Lower solubility of glucose in water than of fructose explains the F/G ratio has been used to predict the honey tendency to crystallize43. F/G ratio below 1 indicates fast crystallization, while the ratio exceeding 1.3 indicates slow crystallization44. The data obtained showed honeys Tp12 and Lm14 presented F/G ratio <1.3, so they can be considered slow crystallization honeys, while the others presented F/G values between the limits of fast and slow crystallization.

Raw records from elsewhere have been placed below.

import Mathlib.MeasureTheory.Measure.Lebesgue.EqHaar
import Mathlib.MeasureTheory.Measure.Haar.Unique
import Mathlib.Analysis.Normed.Ring.Units
import Mathlib.Analysis.Normed.Module.FiniteDimension
import Mathlib.RingTheory.Norm.Defs
import Mathlib.MeasureTheory.Group.Arithmetic
import HarnessLib

/-!
# Haar measure on the unit group of a finite-dimensional real algebra: the density `|N(x)|⁻¹ dx`

`Literature/MeasureTheory/Group` support file (everything proved; one definition). Let `A` be a
finite-dimensional real normed algebra (e.g. `M_n(ℝ)`, `M_n(ℂ)`, `M_n(K ⊗_ℚ ℝ)`), `dx` an additive
Haar (= Lebesgue) measure on `A`, and `N = N_{A/ℝ} : A → ℝ` the algebra norm, `N(x) = det(y ↦ x y)`
(Mathlib `Algebra.norm ℝ`). The unit group `Aˣ` is open in `A` (Mathlib `Units.isOpenEmbedding_val`)
and the classical formula for its Haar measure is

  `d^×x = |N(x)|⁻¹ dx`   (for `A = M_n(ℝ)`: `d^×x = |det x|^{-n} ∏ dx_{ij}`),

a classical consequence of the Jacobian formula for linear maps (Bourbaki, *Intégration*, Ch. VII,
§1 (module of an automorphism) with Ch. VIII (Haar measure of the multiplicative group of a
finite-dimensional algebra); Godement–Jacquet, LNM 260, §8, take the archimedean local zeta integrals
against this `d^×x`). We prove it in the following form:

* `unitsHaarOfAddHaar dx` — the measure `|N(x)|⁻¹ dx` transported to `Aˣ` (Mathlib `Measure.comap`
  of `dx.withDensity` along `Units.val`), and `isHaarMeasure_unitsHaarOfAddHaar`: **it is a Haar
  measure on `Aˣ`** (left invariance: `y ↦ x y` scales `dx` by `|N(x)|`, Mathlib
  `map_linearMap_addHaar_eq_smul_addHaar`, and `N` is multiplicative; finite on compacts and
  positive on opens because `|N|⁻¹` is continuous and positive on `Aˣ`).
* `lintegral_unitsHaarOfAddHaar` — `∫_{Aˣ} g(x) d(unitsHaarOfAddHaar dx) = ∫_{x ∈ A, x unit} g(x) |N(x)|⁻¹ dx`
  for measurable `g ≥ 0` on `A`.
* `exists_lintegral_units_eq_mul_lintegral` — **for every Haar measure `ρ` on `Aˣ` there is
  `c ∈ (0, ∞)` with `∫_{Aˣ} g(x) dρ = c ∫_{x unit} g(x) |N(x)|⁻¹ dx`** (uniqueness of Haar measure,
  Mathlib `isMulLeftInvariant_eq_smul`), and the integrability criterion
  `integrable_comp_val_of_integrable` (`g ∘ val ∈ L¹(ρ)` as soon as `|N|⁻¹ g ∈ L¹(dx|_{units})`).
* On the way: `Units.borelSpace_of_isOpenEmbedding` (Mathlib's `MeasurableSpace Aˣ`, the comap of
  the Borel σ-algebra along `val`, is the Borel σ-algebra of `Aˣ`), `measurableEmbedding_unitsVal`,
  `continuous_algebraNorm` (`N` is continuous in finite dimension).

Consumer: the convergence of the global Godement–Jacquet zeta integral at the archimedean places
(`∫_{GL_n(K_∞)} |Φ_∞(x)| |det x|^σ d^×x = c ∫_{M_n(K_∞)} |Φ_∞(x)| |det x|_∞^{σ-n} dx < ∞` for
Schwartz `Φ_∞` and `σ ≥ n`), discharge of `GodementJacquet1972_gjZeta_meromorphic`.

Mathlib has the Jacobian of linear maps for additive Haar measure (`addHaar_preimage_linearMap`,
`map_linearMap_addHaar_eq_smul_addHaar`), Haar uniqueness, and `MeasurableSpace Mˣ`
(`Units.instMeasurableSpace`), but no statement relating multiplicative and additive Haar measures
of a ring beyond `ℝ` (`Real.volume` on `ℝˣ`‐type results are absent too); `lean search
'unitsHaar|Units.*IsHaarMeasure.*withDensity'` finds nothing in Mathlib or Literature.

## References

* N. Bourbaki, *Intégration*, Ch. VII §1, Ch. VIII (Haar measure of the multiplicative group of a
  finite-dimensional algebra: `|N_{A/ℝ}(x)|⁻¹ dx`) [folklore; not held, cited from memory for
  orientation only — every declaration below is tagged folklore and fully proved].
* R. Godement, H. Jacquet, *Zeta functions of simple algebras*, LNM 260 (1972), §8
  [GodementJacquet1972].
-/

noncomputable section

Moisture content can affect the physical properties of honey (viscosity, crystallization), so the Glucose/Moisture (G/W) ratio could be also a useful indicator to predict honey crystallization. Honey crystallization is slow when ratio glucose/G/W is less than 1.7, but it is rapid when the ratio is greater than 2 39)(40) . According with our results, only the honeys samples Ep10 and Lm13 showed a ratio over 2 and so they can present faster crystallization.
5. Conclusions
The results found in this work contribute to the identification of honeys and to initiate a characterization work for Uruguayan honey valorization. Honey, being a highly complex mixture, exhibits a unique composition in every batch, making each one distinct from the other. Moreover, variations in botanical sources contribute to differences in both appearance and composition among honeys derived from native flora. Even within the same floral category, honey composition can vary significantly due to geographical location, seasonal influences, bee species, harvesting methods, storage conditions, and processing techniques. As melissopalynology remains the sole validated method for determining the botanical origin of honey, it is not without its limitations.
Studies such as the one presented here contribute with valuable information for comparative purposes, thereby aiding in the quest for improved methodologies in this field. Focus has been put on the characterization of honeys that can be classified as monofloral from native plants, where the results suggest that these honeys are in accordance with the quality standards established by national and international standards.